#### RECORDS TO USE
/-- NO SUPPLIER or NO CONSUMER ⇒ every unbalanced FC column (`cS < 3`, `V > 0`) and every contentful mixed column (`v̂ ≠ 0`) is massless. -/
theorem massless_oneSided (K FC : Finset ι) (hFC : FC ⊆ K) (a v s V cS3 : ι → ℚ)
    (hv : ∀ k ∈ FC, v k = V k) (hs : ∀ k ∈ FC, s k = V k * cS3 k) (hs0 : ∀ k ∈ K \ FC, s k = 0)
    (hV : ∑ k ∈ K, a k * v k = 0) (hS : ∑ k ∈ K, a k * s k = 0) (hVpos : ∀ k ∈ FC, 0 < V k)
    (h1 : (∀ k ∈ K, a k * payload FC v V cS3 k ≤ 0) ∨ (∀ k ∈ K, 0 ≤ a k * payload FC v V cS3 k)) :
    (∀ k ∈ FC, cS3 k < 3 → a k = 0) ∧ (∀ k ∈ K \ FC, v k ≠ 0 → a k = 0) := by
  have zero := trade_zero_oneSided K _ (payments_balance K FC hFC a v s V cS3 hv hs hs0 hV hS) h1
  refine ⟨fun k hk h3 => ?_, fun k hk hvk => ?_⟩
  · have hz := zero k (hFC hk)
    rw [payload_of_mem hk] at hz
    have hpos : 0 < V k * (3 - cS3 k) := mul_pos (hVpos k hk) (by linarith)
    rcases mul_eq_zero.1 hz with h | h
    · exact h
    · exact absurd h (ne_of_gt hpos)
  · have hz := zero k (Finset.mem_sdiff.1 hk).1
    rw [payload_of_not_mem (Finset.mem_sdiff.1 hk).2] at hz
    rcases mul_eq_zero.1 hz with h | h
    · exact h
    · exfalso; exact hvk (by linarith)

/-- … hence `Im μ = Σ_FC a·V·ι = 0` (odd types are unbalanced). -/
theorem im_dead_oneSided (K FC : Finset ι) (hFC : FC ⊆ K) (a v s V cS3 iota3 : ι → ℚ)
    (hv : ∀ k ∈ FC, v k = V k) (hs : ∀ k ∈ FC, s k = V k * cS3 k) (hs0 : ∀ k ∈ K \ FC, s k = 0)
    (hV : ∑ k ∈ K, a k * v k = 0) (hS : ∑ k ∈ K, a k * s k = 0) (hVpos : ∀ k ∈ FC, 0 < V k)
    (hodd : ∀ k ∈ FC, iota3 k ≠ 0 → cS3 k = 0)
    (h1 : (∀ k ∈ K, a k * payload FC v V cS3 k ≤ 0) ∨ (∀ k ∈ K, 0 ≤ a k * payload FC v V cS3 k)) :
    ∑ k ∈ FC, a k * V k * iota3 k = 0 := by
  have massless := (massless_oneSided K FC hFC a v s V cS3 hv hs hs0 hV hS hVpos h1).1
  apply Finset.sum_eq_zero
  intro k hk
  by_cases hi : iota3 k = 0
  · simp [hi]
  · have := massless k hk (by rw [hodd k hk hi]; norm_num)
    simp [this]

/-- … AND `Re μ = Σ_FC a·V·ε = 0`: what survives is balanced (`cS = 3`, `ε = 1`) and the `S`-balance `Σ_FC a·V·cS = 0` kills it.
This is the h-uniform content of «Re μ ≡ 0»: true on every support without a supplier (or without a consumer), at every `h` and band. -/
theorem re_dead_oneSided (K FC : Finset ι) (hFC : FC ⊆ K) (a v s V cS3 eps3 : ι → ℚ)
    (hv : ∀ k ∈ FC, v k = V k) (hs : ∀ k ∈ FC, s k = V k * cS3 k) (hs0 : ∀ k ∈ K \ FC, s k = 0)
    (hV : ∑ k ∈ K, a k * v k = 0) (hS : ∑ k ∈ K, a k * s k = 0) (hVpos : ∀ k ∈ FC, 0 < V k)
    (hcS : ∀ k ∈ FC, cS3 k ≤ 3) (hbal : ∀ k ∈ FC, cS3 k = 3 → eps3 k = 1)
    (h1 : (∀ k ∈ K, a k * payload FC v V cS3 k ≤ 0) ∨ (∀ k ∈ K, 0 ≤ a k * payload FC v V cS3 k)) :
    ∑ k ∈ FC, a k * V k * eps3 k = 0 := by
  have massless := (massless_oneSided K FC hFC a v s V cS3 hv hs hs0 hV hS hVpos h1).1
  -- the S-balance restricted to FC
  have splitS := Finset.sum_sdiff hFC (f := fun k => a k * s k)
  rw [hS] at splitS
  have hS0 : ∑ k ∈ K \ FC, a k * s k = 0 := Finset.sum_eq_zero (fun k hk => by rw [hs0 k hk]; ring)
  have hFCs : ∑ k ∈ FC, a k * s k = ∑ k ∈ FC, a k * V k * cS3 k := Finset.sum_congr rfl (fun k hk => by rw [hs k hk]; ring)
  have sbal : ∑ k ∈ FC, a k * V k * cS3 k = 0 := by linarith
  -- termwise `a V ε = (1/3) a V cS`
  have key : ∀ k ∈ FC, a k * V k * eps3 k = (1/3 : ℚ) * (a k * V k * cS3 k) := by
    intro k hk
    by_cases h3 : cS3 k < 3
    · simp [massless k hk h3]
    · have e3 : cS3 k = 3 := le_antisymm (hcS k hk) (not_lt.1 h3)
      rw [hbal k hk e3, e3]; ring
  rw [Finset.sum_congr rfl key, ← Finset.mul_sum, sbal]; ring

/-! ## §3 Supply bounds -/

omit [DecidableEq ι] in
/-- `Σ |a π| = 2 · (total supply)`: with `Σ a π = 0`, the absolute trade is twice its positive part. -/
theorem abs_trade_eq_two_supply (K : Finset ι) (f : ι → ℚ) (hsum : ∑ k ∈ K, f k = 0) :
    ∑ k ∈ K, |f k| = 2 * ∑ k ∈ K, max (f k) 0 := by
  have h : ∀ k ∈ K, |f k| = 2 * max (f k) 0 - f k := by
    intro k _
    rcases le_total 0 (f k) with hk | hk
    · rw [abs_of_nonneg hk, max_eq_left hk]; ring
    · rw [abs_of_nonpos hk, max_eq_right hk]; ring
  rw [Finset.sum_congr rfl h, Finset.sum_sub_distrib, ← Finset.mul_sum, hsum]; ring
########
All the records above must be transcribed without a single change to any word.

- [EXERCISE RESULT]:
/-- NO SUPPLIER or NO CONSUMER ⇒ every unbalanced FC column (`cS < 3`, `V > 0`) and every contentful mixed column (`v̂ ≠ 0`) is massless. -/
theorem massless_oneSided (K FC : Finset ι) (hFC : FC ⊆ K) (a v s V cS3 : ι → ℚ)
    (hv : ∀ k ∈ FC, v k = V k) (hs : ∀ k ∈ FC, s k = V k * cS3 k) (hs0 : ∀ k ∈ K \ FC, s k = 0)
    (hV : ∑ k ∈ K, a k * v k = 0) (hS : ∑ k ∈ K, a k * s k = 0) (hVpos : ∀ k ∈ FC, 0 < V k)
    (h1 : (∀ k ∈ K, a k * payload FC v V cS3 k ≤ 0) ∨ (∀ k ∈ K, 0 ≤ a k * payload FC v V cS3 k)) :
    (∀ k ∈ FC, cS3 k < 3 → a k = 0) ∧ (∀ k ∈ K \ FC, v k ≠ 0 → a k = 0) := by
  have zero := trade_zero_oneSided K _ (payments_balance K FC hFC a v s V cS3 hv hs hs0 hV hS) h1
  refine ⟨fun k hk h3 => ?_, fun k hk hvk => ?_⟩
  · have hz := zero k (hFC hk)
    rw [payload_of_mem hk] at hz
    have hpos : 0 < V k * (3 - cS3 k) := mul_pos (hVpos k hk) (by linarith)
    rcases mul_eq_zero.1 hz with h | h
    · exact h
    · exact absurd h (ne_of_gt hpos)
  · have hz := zero k (Finset.mem_sdiff.1 hk).1
    rw [payload_of_not_mem (Finset.mem_sdiff.1 hk).2] at hz
    rcases mul_eq_zero.1 hz with h | h
    · exact h
    · exfalso; exact hvk (by linarith)

/-- … hence `Im μ = Σ_FC a·V·ι = 0` (odd types are unbalanced). -/
theorem im_dead_oneSided (K FC : Finset ι) (hFC : FC ⊆ K) (a v s V cS3 iota3 : ι → ℚ)
    (hv : ∀ k ∈ FC, v k = V k) (hs : ∀ k ∈ FC, s k = V k * cS3 k) (hs0 : ∀ k ∈ K \ FC, s k = 0)
    (hV : ∑ k ∈ K, a k * v k = 0) (hS : ∑ k ∈ K, a k * s k = 0) (hVpos : ∀ k ∈ FC, 0 < V k)
    (hodd : ∀ k ∈ FC, iota3 k ≠ 0 → cS3 k = 0)
    (h1 : (∀ k ∈ K, a k * payload FC v V cS3 k ≤ 0) ∨ (∀ k ∈ K, 0 ≤ a k * payload FC v V cS3 k)) :
    ∑ k ∈ FC, a k * V k * iota3 k = 0 := by
  have massless := (massless_oneSided K FC hFC a v s V cS3 hv hs hs0 hV hS hVpos h1).1
  apply Finset.sum_eq_zero
  intro k hk
  by_cases hi : iota3 k = 0
  · simp [hi]
  · have := massless k hk (by rw [hodd k hk hi]; norm_num)
    simp [this]

/-- … AND `Re μ = Σ_FC a·V·ε = 0`: what survives is balanced (`cS = 3`, `ε = 1`) and the `S`-balance `Σ_FC a·V·cS = 0` kills it.
This is the h-uniform content of «Re μ ≡ 0»: true on every support without a supplier (or without a consumer), at every `h` and band. -/
theorem re_dead_oneSided (K FC : Finset ι) (hFC : FC ⊆ K) (a v s V cS3 eps3 : ι → ℚ)
    (hv : ∀ k ∈ FC, v k = V k) (hs : ∀ k ∈ FC, s k = V k * cS3 k) (hs0 : ∀ k ∈ K \ FC, s k = 0)
    (hV : ∑ k ∈ K, a k * v k = 0) (hS : ∑ k ∈ K, a k * s k = 0) (hVpos : ∀ k ∈ FC, 0 < V k)
    (hcS : ∀ k ∈ FC, cS3 k ≤ 3) (hbal : ∀ k ∈ FC, cS3 k = 3 → eps3 k = 1)
    (h1 : (∀ k ∈ K, a k * payload FC v V cS3 k ≤ 0) ∨ (∀ k ∈ K, 0 ≤ a k * payload FC v V cS3 k)) :
    ∑ k ∈ FC, a k * V k * eps3 k = 0 := by
  have massless := (massless_oneSided K FC hFC a v s V cS3 hv hs hs0 hV hS hVpos h1).1
  -- the S-balance restricted to FC
  have splitS := Finset.sum_sdiff hFC (f := fun k => a k * s k)
  rw [hS] at splitS
  have hS0 : ∑ k ∈ K \ FC, a k * s k = 0 := Finset.sum_eq_zero (fun k hk => by rw [hs0 k hk]; ring)
  have hFCs : ∑ k ∈ FC, a k * s k = ∑ k ∈ FC, a k * V k * cS3 k := Finset.sum_congr rfl (fun k hk => by rw [hs k hk]; ring)
  have sbal : ∑ k ∈ FC, a k * V k * cS3 k = 0 := by linarith
  -- termwise `a V ε = (1/3) a V cS`
  have key : ∀ k ∈ FC, a k * V k * eps3 k = (1/3 : ℚ) * (a k * V k * cS3 k) := by
    intro k hk
    by_cases h3 : cS3 k < 3
    · simp [massless k hk h3]
    · have e3 : cS3 k = 3 := le_antisymm (hcS k hk) (not_lt.1 h3)
      rw [hbal k hk e3, e3]; ring
  rw [Finset.sum_congr rfl key, ← Finset.mul_sum, sbal]; ring

/-! ## §3 Supply bounds -/

omit [DecidableEq ι] in
/-- `Σ |a π| = 2 · (total supply)`: with `Σ a π = 0`, the absolute trade is twice its positive part. -/
theorem abs_trade_eq_two_supply (K : Finset ι) (f : ι → ℚ) (hsum : ∑ k ∈ K, f k = 0) :
    ∑ k ∈ K, |f k| = 2 * ∑ k ∈ K, max (f k) 0 := by
  have h : ∀ k ∈ K, |f k| = 2 * max (f k) 0 - f k := by
    intro k _
    rcases le_total 0 (f k) with hk | hk
    · rw [abs_of_nonneg hk, max_eq_left hk]; ring
    · rw [abs_of_nonpos hk, max_eq_right hk]; ring
  rw [Finset.sum_congr rfl h, Finset.sum_sub_distrib, ← Finset.mul_sum, hsum]; ring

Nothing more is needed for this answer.